With all of these configurations in place, I could cargo build
my
hello world application, and I could run it on an i.MX RT development
board.
Limitations
The reset handler, written in Rust, performs system start-up and memory initialization expected by the Rust runtime. It does not handle all initialization expected by the C++ runtime, including invoking the constructors of global objects. This prototype intentionally avoids global objects. However, if you’re trying to use an existing C++ library that uses global objects, you’ll need extra support from your Rust runtime, or a suitable C++ runtime.

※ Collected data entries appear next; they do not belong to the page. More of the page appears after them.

/-- `[ℚ(β) : ℚ] = 3` (`E[2]` of `[1,0,0,-13,-20]` is irreducible). [cite: SilvermanAEC2009, III.2.3 (b)] -/
theorem finrank_cubicField_n13283 {β : AlgebraicClosure ℚ}
    (hβ : aeval β ((⟨1, 0, 0, -13, -20⟩ : WeierstrassCurve ℤ).baseChange ℚ).twoTorsionPolynomial.toPoly = 0) :
    finrank ℚ ↥(IntermediateField.adjoin ℚ ({β} : Set (AlgebraicClosure ℚ))) = 3 := by
  haveI := isElliptic_n13283
  exact AddKatoTwo.finrank_adjoin_root_twoTorsionPolynomial_eq_three _
    (AlignedTransportAtTwoSeed.irr_two_of_forall_not_hasRationalTwoTorsionX _ not_hasRationalTwoTorsionX_n13283) hβ

/-- **`d_{ℚ(β)} = −13283`**: `ℚ(β)` is the cubic field of discriminant `−13283` (att-p4's `CubicDisc13283.discr_eq` at the model `θ`).
[cite: LMFDB, number field 3.1.13283.1 (discriminant −13283)] -/
theorem discr_cubicField_n13283 {β : AlgebraicClosure ℚ}
    (hβ : aeval β ((⟨1, 0, 0, -13, -20⟩ : WeierstrassCurve ℤ).baseChange ℚ).twoTorsionPolynomial.toPoly = 0) :
    (haveI : FiniteDimensional ℚ ↥(IntermediateField.adjoin ℚ ({β} : Set (AlgebraicClosure ℚ))) :=
        IntermediateField.adjoin.finiteDimensional ((AlgebraicClosure.isAlgebraic ℚ).isAlgebraic β).isIntegral;
      haveI : NumberField ↥(IntermediateField.adjoin ℚ ({β} : Set (AlgebraicClosure ℚ))) := NumberField.mk;
      NumberField.discr ↥(IntermediateField.adjoin ℚ ({β} : Set (AlgebraicClosure ℚ))) = -13283) := by
  haveI : FiniteDimensional ℚ ↥(IntermediateField.adjoin ℚ ({β} : Set (AlgebraicClosure ℚ))) :=
    IntermediateField.adjoin.finiteDimensional ((AlgebraicClosure.isAlgebraic ℚ).isAlgebraic β).isIntegral
  haveI : NumberField ↥(IntermediateField.adjoin ℚ ({β} : Set (AlgebraicClosure ℚ))) := NumberField.mk
  exact CubicDisc13283.discr_eq (finrank_cubicField_n13283 hβ) (aeval_theta_n13283 hβ)

/-- ★ **THE CLASS NUMBER OF `ℚ(β)` IS ONE** (`β` any root in `ℚ̄` of the `2`-division cubic of `[1,0,0,-13,-20]`): `ℚ(β)` is the cubic field of
discriminant `−13283`, and `h = 1` is the tree theorem `CubicDisc13283.classNumber_eq_one` (`𝓞 = ℤ[θ]`, Minkowski bound, every prime below it principal with an
explicit generator). [cite: LMFDB, number field 3.1.13283.1 (class number 1)] [cite: Marcus2018, Ch. 5, Thm. 37] -/
theorem classNumber_cubicField_n13283_eq_one {β : AlgebraicClosure ℚ}
    (hβ : aeval β ((⟨1, 0, 0, -13, -20⟩ : WeierstrassCurve ℤ).baseChange ℚ).twoTorsionPolynomial.toPoly = 0) :
    (haveI : FiniteDimensional ℚ ↥(IntermediateField.adjoin ℚ ({β} : Set (AlgebraicClosure ℚ))) :=
        IntermediateField.adjoin.finiteDimensional ((AlgebraicClosure.isAlgebraic ℚ).isAlgebraic β).isIntegral;
      haveI : NumberField ↥(IntermediateField.adjoin ℚ ({β} : Set (AlgebraicClosure ℚ))) := NumberField.mk;
      classNumber ↥(IntermediateField.adjoin ℚ ({β} : Set (AlgebraicClosure ℚ))) = 1) := by
  haveI : FiniteDimensional ℚ ↥(IntermediateField.adjoin ℚ ({β} : Set (AlgebraicClosure ℚ))) :=
    IntermediateField.adjoin.finiteDimensional ((AlgebraicClosure.isAlgebraic ℚ).isAlgebraic β).isIntegral
  haveI : NumberField ↥(IntermediateField.adjoin ℚ ({β} : Set (AlgebraicClosure ℚ))) := NumberField.mk
  exact CubicDisc13283.classNumber_eq_one (finrank_cubicField_n13283 hβ) (aeval_theta_n13283 hβ)

/-- ★ **`2 ∤ h(ℚ(β))`** — VERBATIM the displayed datum `hh` / `2 ∤ h_K` of the cell's class-group doors (att-p5 g29 Chevalley doors, att-p3 g41 layer-one
unit door, g42 depth door), now a theorem for this curve. [cite: LMFDB, number field 3.1.13283.1 (class number 1)] -/
theorem not_two_dvd_classNumber_cubicField_n13283 {β : AlgebraicClosure ℚ}
    (hβ : aeval β ((⟨1, 0, 0, -13, -20⟩ : WeierstrassCurve ℤ).baseChange ℚ).twoTorsionPolynomial.toPoly = 0) :
    (haveI : FiniteDimensional ℚ ↥(IntermediateField.adjoin ℚ ({β} : Set (AlgebraicClosure ℚ))) :=
        IntermediateField.adjoin.finiteDimensional ((AlgebraicClosure.isAlgebraic ℚ).isAlgebraic β).isIntegral;
      haveI : NumberField ↥(IntermediateField.adjoin ℚ ({β} : Set (AlgebraicClosure ℚ))) := NumberField.mk;
      ¬ 2 ∣ classNumber ↥(IntermediateField.adjoin ℚ ({β} : Set (AlgebraicClosure ℚ)))) := by
  haveI : FiniteDimensional ℚ ↥(IntermediateField.adjoin ℚ ({β} : Set (AlgebraicClosure ℚ))) :=
    IntermediateField.adjoin.finiteDimensional ((AlgebraicClosure.isAlgebraic ℚ).isAlgebraic β).isIntegral
  haveI : NumberField ↥(IntermediateField.adjoin ℚ ({β} : Set (AlgebraicClosure ℚ))) := NumberField.mk
  exact CubicDisc13283.not_two_dvd_classNumber (finrank_cubicField_n13283 hβ) (aeval_theta_n13283 hβ)

end Summit.BirchSwinnertonDyer.BirchSwinnertonDyer.Theorems.AlignedTransportAtTwoCubicDoorsDeadSubcellClassNumberF

end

In order to call Rust code from C++, CXX provides a header,
rust/cxx.h
, that exposes Rust types to C++. That header has
inclusions for string, vector, and other headers expected in a
standard library. If your C++ standard library doesn’t include these
headers, you may quickly experience build issues. Keep in mind that
we’re enabling an experimental CXX configuration, so we should expect
these kinds of edges.
Conclusion
Once you’re familiar with CXX, these additional configurations could help you integrate C++ code in your bare-metal embedded Rust software. With these configurations, I could use Cargo to build all of the Rust and C++ code needed for a basic program. You may need to adapt these configurations depending on your target.
I have the luxury of writing all of the C++ code for this prototype. Specifically, I know that my C++ code doesn’t require exceptions, and that it doesn’t need additional runtime support. I can decide to use Cargo as my build system for both C++ and Rust code. A more realistic test would use an existing, larger C++ library in a Rust application to fully explore the language integration.